### [Work item]
Repeat precisely the span of lines below that opens with the line containing "N_f —j→ B —p→" and closes with the line containing "H¹(G,N_ω) → H¹(G,N_f))", both included.

(Items from a dataset)
....................

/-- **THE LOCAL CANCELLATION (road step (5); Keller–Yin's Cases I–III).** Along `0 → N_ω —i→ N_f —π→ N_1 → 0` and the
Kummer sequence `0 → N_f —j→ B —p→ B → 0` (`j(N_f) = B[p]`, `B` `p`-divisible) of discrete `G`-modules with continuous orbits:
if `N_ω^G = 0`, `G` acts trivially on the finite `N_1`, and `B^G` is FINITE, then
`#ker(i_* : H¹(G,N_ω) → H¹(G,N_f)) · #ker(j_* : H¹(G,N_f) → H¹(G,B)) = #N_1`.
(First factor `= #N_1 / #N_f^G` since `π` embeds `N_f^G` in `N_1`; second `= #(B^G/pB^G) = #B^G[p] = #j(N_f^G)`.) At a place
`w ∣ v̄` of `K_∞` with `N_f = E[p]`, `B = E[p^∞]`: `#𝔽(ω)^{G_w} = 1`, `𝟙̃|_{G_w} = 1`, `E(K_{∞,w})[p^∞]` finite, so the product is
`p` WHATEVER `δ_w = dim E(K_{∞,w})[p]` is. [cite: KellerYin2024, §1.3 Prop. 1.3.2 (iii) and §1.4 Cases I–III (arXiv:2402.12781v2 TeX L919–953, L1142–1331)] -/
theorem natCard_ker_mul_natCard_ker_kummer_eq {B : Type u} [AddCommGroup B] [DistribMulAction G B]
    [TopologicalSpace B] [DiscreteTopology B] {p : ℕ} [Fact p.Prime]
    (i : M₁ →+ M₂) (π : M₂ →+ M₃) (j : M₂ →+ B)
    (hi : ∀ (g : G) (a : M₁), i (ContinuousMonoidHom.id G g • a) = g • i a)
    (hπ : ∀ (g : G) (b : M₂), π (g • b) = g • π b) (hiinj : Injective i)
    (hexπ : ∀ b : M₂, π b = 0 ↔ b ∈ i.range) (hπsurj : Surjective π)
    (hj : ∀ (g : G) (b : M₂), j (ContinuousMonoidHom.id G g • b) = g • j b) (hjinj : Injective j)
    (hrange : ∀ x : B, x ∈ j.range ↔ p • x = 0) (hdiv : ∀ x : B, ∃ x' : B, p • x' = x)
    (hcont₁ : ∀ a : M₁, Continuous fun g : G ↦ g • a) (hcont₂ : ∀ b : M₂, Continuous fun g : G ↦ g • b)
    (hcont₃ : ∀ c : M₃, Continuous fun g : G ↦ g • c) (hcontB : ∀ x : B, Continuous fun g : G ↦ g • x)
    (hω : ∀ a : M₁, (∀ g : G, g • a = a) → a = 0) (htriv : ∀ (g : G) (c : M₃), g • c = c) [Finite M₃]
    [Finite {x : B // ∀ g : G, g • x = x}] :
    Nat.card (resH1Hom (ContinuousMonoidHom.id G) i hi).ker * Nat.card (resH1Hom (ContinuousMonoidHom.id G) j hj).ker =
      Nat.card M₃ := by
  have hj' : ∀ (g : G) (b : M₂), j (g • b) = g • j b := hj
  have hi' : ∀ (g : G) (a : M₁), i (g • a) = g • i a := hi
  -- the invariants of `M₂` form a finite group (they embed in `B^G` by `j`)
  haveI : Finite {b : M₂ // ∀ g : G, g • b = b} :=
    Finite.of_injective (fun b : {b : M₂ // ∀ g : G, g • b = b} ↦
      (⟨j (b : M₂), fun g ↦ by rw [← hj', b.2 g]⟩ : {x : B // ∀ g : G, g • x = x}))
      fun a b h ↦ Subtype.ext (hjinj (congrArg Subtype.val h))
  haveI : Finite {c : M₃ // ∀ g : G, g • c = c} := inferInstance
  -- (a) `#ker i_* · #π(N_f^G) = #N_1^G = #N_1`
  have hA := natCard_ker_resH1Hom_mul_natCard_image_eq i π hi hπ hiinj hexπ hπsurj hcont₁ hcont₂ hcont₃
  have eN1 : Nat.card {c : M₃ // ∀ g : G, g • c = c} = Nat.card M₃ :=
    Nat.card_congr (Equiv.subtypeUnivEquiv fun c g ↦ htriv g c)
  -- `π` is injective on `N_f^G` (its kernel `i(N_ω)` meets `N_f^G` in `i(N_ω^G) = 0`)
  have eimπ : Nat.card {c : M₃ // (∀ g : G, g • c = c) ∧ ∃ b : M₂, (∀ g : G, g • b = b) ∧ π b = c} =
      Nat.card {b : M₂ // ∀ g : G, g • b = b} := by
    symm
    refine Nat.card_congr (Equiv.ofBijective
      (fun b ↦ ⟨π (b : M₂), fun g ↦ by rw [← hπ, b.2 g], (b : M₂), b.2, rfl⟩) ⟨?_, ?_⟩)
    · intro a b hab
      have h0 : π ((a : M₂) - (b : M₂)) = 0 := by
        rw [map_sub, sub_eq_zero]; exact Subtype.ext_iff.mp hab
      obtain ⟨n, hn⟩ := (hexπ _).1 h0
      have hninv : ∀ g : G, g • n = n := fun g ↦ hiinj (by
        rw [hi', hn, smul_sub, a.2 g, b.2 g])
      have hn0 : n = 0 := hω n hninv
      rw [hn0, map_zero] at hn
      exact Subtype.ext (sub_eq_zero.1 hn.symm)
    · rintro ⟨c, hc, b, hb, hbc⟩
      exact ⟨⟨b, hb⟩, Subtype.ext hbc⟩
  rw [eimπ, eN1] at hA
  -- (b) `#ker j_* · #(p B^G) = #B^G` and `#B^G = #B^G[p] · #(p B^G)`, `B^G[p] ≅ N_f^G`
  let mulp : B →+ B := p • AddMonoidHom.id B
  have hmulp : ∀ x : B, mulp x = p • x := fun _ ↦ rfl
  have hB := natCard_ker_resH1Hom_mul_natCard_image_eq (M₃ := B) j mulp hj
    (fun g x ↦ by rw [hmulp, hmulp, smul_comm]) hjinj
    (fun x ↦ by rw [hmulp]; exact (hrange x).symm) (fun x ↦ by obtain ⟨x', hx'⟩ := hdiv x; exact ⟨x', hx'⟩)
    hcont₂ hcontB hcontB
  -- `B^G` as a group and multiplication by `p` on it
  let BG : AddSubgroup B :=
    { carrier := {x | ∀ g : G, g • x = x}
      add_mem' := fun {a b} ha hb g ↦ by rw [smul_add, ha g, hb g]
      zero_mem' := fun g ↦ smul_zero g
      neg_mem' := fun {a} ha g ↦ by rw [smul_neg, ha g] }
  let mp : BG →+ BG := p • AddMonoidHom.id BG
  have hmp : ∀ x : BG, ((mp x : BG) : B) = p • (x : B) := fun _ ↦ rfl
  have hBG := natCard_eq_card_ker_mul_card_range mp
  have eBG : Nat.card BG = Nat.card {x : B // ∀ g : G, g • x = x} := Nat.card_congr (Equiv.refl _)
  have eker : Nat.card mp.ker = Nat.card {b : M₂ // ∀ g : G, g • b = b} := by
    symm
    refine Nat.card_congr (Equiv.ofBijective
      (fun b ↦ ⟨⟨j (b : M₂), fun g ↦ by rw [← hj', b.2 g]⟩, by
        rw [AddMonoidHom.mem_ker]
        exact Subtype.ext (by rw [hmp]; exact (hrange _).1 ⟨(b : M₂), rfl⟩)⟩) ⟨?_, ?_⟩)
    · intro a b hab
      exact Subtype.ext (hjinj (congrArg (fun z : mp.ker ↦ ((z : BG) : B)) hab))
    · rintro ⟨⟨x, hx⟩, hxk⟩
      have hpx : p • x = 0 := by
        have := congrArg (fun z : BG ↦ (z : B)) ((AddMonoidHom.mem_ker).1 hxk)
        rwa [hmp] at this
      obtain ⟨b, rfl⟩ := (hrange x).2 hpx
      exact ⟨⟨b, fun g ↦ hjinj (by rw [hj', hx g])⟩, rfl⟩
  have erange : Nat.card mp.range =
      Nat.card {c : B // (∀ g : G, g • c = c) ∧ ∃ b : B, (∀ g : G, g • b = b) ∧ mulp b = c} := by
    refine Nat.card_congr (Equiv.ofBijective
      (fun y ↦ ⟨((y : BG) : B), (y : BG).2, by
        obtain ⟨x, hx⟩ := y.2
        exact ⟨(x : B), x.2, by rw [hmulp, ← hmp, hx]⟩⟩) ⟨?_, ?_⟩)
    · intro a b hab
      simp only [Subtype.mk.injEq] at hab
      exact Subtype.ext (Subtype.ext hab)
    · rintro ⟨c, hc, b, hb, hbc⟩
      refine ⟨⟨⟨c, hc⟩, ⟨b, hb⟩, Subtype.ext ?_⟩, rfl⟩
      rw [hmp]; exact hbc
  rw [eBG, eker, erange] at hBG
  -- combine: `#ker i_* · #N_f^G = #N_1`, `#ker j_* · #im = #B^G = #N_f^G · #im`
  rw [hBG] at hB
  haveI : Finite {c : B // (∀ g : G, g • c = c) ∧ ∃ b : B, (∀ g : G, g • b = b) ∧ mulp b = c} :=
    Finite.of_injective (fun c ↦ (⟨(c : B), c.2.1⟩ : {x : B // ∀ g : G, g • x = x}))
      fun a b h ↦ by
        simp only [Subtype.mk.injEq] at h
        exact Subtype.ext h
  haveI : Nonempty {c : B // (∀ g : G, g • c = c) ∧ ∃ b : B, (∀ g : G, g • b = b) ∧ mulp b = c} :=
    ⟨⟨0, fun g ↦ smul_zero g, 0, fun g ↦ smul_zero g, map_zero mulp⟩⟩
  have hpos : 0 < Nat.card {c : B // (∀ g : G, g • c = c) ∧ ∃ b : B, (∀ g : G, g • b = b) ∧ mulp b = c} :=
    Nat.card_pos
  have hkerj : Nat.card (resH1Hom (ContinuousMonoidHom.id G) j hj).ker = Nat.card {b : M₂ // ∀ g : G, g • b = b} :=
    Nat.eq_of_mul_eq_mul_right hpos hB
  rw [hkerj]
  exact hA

....................

### [Answer space]
Kummer sequence `0 → N_f —j→ B —p→ B → 0` (`j(N_f) = B[p]`, `B` `p`-divisible) of discrete `G`-modules with continuous orbits:
if `N_ω^G = 0`, `G` acts trivially on the finite `N_1`, and `B^G` is FINITE, then
`#ker(i_* : H¹(G,N_ω) → H¹(G,N_f)) · #ker(j_* : H¹(G,N_f) → H¹(G,B)) = #N_1`.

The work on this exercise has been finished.